_INSTRUCTIONS TO FOLLOW_:
Please repeat, unchanged, the lines at the top of the listing below, ending with the one that has "sentence of [IUTchIII]".

Start of RECORDS FOR THE EXERCISE

import Literature.IUT.LogThetaLattice.HolomorphicHull

/-!
# [IUTchIII] Remark 3.9.5 (iv), the hull case `P ∈ Hul` — proof companion

Proof-only companion (abc-iut cell, wave-3 discharge seat abc-iut-L6-d1; node **IUTchIII:Rmk3.9.5(iv)**) of
abc-iut-L6-t4's `Literature/IUT/LogThetaLattice/HolomorphicHull.lean` (p404101). That file records the
sentence of [IUTchIII] Remark 3.9.5 (iv), kurims p. 129 — "if `P ∈ Hul`, then `{φ(P)} = Φ(P) = Ξ(P)`, so
`P = φ(P) = H_Φ(P) = H_Ξ(P)`" — as the named statement `Remark395iv_hullCase Hul φ μlog`, a predicate on an
ABSTRACT hull system `(Hul, φ, μlog)`; as its docstring says, the sentence "uses that distinct nested hulls
have distinct log-volumes", which is not part of the parameters, so the predicate does not hold for
arbitrary data. Here it is PROVED under exactly the printed inputs: (P1) `φ(H) = H` for `H ∈ Hul`
(Remark 3.9.5 (ii)) and the log-volume separation of nested hulls (a sub-hull `H ⊆ H'` with
`μ^{log}(H') ≤ μ^{log}(H)` equals `H'` — for genuine hulls `λ·𝒪 ⊆ λ'·𝒪` this is the strict monotonicity of the
`p`-adic log-volume, [IUTchIII] Prop 3.9 (i)–(iii)). No new definitions.

S. Mochizuki, *Inter-universal Teichmüller theory III*, kurims manuscript (May 2020), Remark 3.9.5
(ii)–(iv) pp. 127–129. Claim key `Mochizuki2012`, status DISPUTED (D-0012): elementary order-theoretic
bookkeeping; nothing here asserts a disputed claim or takes a side on Cor. 3.12.
-/

namespace Literature.IUT.LogThetaLattice

universe u

variable {X : Type u} {Hul : Set (Set X)} {φ : Set X → Set X} {μlog : Set X → ℝ}

/-- **IUTchIII:Rmk3.9.5(iv)** (kurims p. 129) "if `P ∈ Hul`, then `{φ(P)} = Φ(P) = Ξ(P)`": PROVED from (P1)
`φ(H) = H` on `Hul` and the separation of nested hulls by log-volume ("distinct nested hulls have distinct
log-volumes"): the statement file's named predicate `Remark395iv_hullCase` holds.
[claim: Mochizuki2012, status: disputed] -/
theorem remark395iv_hullCase_of_separating (hP1 : ∀ H ∈ Hul, φ H = H)
    (hsep : ∀ H ∈ Hul, ∀ H' ∈ Hul, H ⊆ H' → μlog H' ≤ μlog H → H = H') :
    Remark395iv_hullCase Hul φ μlog := by
  intro P hP
  have hφP : φ P = P := hP1 P hP
  refine ⟨Set.ext fun H => ⟨fun ⟨hH, hsub, hle⟩ => ?_, fun hH => ?_⟩,
    Set.ext fun H => ⟨fun ⟨hH, hsub, heq⟩ => ?_, fun hH => ?_⟩⟩
  · rw [Set.mem_singleton_iff, hφP]
    exact hsep H hH P hP (hφP ▸ hsub) hle
  · rw [Set.mem_singleton_iff] at hH
    subst hH
    exact ⟨by rw [hφP]; exact hP, subset_rfl, by rw [hφP]⟩
  · rw [Set.mem_singleton_iff, hφP]
    exact hsep H hH P hP (hφP ▸ hsub) heq.ge
  · rw [Set.mem_singleton_iff] at hH
    subst hH
    exact ⟨by rw [hφP]; exact hP, subset_rfl, by rw [hφP]⟩

/-- **IUTchIII:Rmk3.9.5(iv)** (kurims p. 129) "… so `P = φ(P) = H_Φ(P) = H_Ξ(P)`": under the same inputs,
for `P ∈ Hul` all four sets coincide. [claim: Mochizuki2012, status: disputed] -/
theorem hull_eq_hPhi_eq_hXi_of_separating (hP1 : ∀ H ∈ Hul, φ H = H)
    (hsep : ∀ H ∈ Hul, ∀ H' ∈ Hul, H ⊆ H' → μlog H' ≤ μlog H → H = H') {P : Set X} (hP : P ∈ Hul) :
    φ P = P ∧ HPhi Hul φ μlog P = P ∧ HXi Hul φ μlog P = P := by
  obtain ⟨hΦ, hΞ⟩ := remark395iv_hullCase_of_separating hP1 hsep P hP
  have hφP : φ P = P := hP1 P hP
  refine ⟨hφP, ?_, ?_⟩
  · rw [HPhi, hΦ, Set.sUnion_singleton, hφP]
  · rw [HXi, hΞ, Set.sUnion_singleton, hφP]

/-- The separation hypothesis in its printed form: "distinct nested hulls have distinct log-volumes"
(strict monotonicity of `μ^{log}` along proper inclusions in `Hul`) implies the form used above.
[claim: Mochizuki2012, status: disputed] -/
theorem separating_of_strictMono
    (hstrict : ∀ H ∈ Hul, ∀ H' ∈ Hul, H ⊆ H' → H ≠ H' → μlog H < μlog H') :
    ∀ H ∈ Hul, ∀ H' ∈ Hul, H ⊆ H' → μlog H' ≤ μlog H → H = H' := by
  intro H hH H' hH' hsub hle
  by_contra hne
  exact absurd (hstrict H hH H' hH' hsub hne) (not_lt.mpr hle)

end Literature.IUT.LogThetaLattice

End of RECORDS FOR THE EXERCISE

_SOLUTION BELOW_:
import Literature.IUT.LogThetaLattice.HolomorphicHull

/-!
# [IUTchIII] Remark 3.9.5 (iv), the hull case `P ∈ Hul` — proof companion

Proof-only companion (abc-iut cell, wave-3 discharge seat abc-iut-L6-d1; node **IUTchIII:Rmk3.9.5(iv)**) of
abc-iut-L6-t4's `Literature/IUT/LogThetaLattice/HolomorphicHull.lean` (p404101). That file records the
sentence of [IUTchIII] Remark 3.9.5 (iv), kurims p. 129 — "if `P ∈ Hul`, then `{φ(P)} = Φ(P) = Ξ(P)`, so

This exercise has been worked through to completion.